=== Begin Enclosure ===

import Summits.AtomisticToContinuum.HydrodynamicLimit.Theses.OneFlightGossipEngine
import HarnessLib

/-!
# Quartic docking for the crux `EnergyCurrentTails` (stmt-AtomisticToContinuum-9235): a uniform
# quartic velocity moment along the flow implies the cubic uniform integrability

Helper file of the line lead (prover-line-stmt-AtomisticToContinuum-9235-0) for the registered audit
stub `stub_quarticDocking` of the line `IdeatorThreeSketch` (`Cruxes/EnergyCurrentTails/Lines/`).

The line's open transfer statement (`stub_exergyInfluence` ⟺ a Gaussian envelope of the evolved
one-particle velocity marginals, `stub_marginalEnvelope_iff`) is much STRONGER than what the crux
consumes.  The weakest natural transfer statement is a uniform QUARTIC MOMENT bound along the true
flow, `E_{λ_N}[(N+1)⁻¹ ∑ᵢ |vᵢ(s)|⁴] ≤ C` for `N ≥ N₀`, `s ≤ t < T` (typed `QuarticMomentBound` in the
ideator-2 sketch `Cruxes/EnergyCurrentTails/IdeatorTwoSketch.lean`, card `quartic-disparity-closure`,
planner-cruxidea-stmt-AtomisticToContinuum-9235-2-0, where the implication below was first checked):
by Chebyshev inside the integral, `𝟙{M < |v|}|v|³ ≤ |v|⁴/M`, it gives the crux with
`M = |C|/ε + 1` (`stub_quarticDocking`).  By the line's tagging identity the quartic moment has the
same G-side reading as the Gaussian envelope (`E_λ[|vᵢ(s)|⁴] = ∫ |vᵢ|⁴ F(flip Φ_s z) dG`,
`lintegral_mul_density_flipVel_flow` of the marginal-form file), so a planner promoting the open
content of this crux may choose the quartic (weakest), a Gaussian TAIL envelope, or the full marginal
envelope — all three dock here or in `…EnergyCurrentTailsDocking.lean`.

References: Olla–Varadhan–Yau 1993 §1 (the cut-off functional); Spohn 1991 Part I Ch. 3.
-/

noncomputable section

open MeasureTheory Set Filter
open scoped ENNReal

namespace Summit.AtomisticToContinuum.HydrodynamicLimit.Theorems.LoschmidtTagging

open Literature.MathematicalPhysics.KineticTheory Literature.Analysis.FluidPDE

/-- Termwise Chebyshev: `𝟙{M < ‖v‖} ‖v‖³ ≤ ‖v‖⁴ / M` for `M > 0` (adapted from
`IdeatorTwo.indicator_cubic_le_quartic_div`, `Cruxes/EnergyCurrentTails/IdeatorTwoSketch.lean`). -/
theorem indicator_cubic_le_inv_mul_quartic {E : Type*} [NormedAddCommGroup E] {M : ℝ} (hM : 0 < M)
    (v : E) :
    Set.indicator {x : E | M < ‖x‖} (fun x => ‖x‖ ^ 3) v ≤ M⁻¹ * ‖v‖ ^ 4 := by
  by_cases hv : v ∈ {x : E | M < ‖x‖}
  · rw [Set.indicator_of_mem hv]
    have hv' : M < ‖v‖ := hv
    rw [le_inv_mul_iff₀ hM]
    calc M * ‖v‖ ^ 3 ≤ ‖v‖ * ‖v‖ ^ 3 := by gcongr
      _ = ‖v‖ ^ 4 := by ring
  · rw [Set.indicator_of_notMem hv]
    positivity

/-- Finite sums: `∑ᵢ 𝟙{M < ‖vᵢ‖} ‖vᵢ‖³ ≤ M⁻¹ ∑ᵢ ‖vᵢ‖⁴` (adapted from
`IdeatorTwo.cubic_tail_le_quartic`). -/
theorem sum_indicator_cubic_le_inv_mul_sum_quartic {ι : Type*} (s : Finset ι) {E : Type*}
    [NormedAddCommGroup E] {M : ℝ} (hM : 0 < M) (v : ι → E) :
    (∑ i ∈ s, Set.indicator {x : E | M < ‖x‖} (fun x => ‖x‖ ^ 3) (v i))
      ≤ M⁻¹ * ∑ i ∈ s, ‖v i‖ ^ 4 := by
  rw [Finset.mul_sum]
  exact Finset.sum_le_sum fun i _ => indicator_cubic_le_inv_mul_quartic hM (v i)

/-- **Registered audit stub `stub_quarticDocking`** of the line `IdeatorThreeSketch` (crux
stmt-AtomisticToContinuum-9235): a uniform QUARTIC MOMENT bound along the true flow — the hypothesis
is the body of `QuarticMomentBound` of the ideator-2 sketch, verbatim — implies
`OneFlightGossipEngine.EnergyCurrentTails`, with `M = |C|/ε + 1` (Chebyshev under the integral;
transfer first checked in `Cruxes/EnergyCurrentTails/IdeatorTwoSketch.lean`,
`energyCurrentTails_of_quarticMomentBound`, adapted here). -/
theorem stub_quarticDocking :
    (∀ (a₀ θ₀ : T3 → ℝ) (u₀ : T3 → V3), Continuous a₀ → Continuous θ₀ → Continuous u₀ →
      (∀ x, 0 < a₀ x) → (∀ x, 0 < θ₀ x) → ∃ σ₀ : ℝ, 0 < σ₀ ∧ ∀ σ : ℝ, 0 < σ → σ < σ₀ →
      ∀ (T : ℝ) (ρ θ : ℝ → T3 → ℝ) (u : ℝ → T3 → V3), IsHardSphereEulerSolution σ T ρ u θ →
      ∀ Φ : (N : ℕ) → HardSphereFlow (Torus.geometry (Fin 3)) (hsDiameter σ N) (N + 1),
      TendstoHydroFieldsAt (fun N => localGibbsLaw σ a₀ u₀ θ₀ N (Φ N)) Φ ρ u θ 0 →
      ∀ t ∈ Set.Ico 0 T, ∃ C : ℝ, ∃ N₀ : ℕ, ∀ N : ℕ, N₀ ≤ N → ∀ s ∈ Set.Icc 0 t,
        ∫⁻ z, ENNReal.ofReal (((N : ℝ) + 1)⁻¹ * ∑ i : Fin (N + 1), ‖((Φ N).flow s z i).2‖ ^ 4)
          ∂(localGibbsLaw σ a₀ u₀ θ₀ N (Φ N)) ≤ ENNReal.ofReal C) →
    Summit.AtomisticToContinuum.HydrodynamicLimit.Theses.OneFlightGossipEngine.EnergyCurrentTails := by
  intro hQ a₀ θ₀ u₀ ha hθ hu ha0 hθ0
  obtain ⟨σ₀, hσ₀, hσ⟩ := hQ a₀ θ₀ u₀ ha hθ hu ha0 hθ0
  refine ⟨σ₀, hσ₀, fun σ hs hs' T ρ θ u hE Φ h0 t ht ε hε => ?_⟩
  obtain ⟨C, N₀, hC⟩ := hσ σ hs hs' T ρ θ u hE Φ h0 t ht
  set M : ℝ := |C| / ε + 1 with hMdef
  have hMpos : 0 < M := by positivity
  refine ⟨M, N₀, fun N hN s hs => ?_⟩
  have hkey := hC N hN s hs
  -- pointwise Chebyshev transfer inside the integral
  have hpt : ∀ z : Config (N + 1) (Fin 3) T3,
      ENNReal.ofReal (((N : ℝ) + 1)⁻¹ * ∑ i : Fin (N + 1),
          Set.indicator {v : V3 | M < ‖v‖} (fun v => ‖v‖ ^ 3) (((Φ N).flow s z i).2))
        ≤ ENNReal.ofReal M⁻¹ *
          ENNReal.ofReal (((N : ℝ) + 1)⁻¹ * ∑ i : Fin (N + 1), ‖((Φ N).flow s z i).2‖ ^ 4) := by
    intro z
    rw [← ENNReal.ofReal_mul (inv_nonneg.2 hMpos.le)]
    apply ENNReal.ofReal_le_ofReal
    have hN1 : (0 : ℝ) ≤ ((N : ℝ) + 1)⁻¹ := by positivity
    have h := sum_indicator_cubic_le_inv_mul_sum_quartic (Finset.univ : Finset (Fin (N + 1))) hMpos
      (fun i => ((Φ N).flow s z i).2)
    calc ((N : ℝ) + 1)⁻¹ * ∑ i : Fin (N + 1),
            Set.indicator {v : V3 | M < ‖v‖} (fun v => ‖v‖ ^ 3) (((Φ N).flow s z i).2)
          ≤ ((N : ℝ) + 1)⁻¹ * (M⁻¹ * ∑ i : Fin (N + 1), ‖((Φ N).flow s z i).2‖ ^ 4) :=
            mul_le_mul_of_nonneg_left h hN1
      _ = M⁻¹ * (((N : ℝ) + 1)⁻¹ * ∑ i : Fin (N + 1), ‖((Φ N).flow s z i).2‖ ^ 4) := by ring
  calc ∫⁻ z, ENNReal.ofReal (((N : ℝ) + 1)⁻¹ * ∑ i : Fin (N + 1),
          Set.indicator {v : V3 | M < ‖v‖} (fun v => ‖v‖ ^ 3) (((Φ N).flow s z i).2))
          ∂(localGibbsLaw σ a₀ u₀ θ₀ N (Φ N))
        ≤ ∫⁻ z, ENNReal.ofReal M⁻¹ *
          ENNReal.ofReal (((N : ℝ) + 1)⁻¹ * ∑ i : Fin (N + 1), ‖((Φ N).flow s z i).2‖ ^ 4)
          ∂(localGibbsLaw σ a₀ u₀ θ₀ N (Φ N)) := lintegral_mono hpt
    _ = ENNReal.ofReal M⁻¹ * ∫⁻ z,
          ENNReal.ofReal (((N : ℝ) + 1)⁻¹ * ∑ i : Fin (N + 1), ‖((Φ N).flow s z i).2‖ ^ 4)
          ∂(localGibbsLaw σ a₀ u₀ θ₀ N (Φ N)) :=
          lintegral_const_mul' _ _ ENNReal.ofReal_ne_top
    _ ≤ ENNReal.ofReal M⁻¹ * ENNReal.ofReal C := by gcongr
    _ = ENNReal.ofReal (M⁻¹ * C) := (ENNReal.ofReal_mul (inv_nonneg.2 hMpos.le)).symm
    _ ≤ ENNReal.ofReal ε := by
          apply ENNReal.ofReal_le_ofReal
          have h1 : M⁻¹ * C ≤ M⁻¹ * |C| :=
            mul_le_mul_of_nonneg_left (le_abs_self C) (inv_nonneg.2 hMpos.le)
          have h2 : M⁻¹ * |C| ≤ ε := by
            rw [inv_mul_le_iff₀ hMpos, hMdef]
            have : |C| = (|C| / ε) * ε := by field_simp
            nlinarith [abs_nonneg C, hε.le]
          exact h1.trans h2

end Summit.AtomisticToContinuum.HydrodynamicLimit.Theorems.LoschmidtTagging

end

=== End Enclosure ===

*Try it*
In the listing above, find the line holding "have h := sum_indicator_cubic_le_inv_mul_sum_quartic" and the line holding "rw [inv_mul_le_iff₀ hMpos, hMdef]", then output those two lines and every line between them exactly.

*Solution to the problem*
    have h := sum_indicator_cubic_le_inv_mul_sum_quartic (Finset.univ : Finset (Fin (N + 1))) hMpos
      (fun i => ((Φ N).flow s z i).2)
    calc ((N : ℝ) + 1)⁻¹ * ∑ i : Fin (N + 1),
            Set.indicator {v : V3 | M < ‖v‖} (fun v => ‖v‖ ^ 3) (((Φ N).flow s z i).2)
          ≤ ((N : ℝ) + 1)⁻¹ * (M⁻¹ * ∑ i : Fin (N + 1), ‖((Φ N).flow s z i).2‖ ^ 4) :=
            mul_le_mul_of_nonneg_left h hN1
      _ = M⁻¹ * (((N : ℝ) + 1)⁻¹ * ∑ i : Fin (N + 1), ‖((Φ N).flow s z i).2‖ ^ 4) := by ring
  calc ∫⁻ z, ENNReal.ofReal (((N : ℝ) + 1)⁻¹ * ∑ i : Fin (N + 1),
          Set.indicator {v : V3 | M < ‖v‖} (fun v => ‖v‖ ^ 3) (((Φ N).flow s z i).2))
          ∂(localGibbsLaw σ a₀ u₀ θ₀ N (Φ N))
        ≤ ∫⁻ z, ENNReal.ofReal M⁻¹ *
          ENNReal.ofReal (((N : ℝ) + 1)⁻¹ * ∑ i : Fin (N + 1), ‖((Φ N).flow s z i).2‖ ^ 4)
          ∂(localGibbsLaw σ a₀ u₀ θ₀ N (Φ N)) := lintegral_mono hpt
    _ = ENNReal.ofReal M⁻¹ * ∫⁻ z,
          ENNReal.ofReal (((N : ℝ) + 1)⁻¹ * ∑ i : Fin (N + 1), ‖((Φ N).flow s z i).2‖ ^ 4)
          ∂(localGibbsLaw σ a₀ u₀ θ₀ N (Φ N)) :=
          lintegral_const_mul' _ _ ENNReal.ofReal_ne_top
    _ ≤ ENNReal.ofReal M⁻¹ * ENNReal.ofReal C := by gcongr
    _ = ENNReal.ofReal (M⁻¹ * C) := (ENNReal.ofReal_mul (inv_nonneg.2 hMpos.le)).symm
    _ ≤ ENNReal.ofReal ε := by
          apply ENNReal.ofReal_le_ofReal
          have h1 : M⁻¹ * C ≤ M⁻¹ * |C| :=
            mul_le_mul_of_nonneg_left (le_abs_self C) (inv_nonneg.2 hMpos.le)
          have h2 : M⁻¹ * |C| ≤ ε := by
            rw [inv_mul_le_iff₀ hMpos, hMdef]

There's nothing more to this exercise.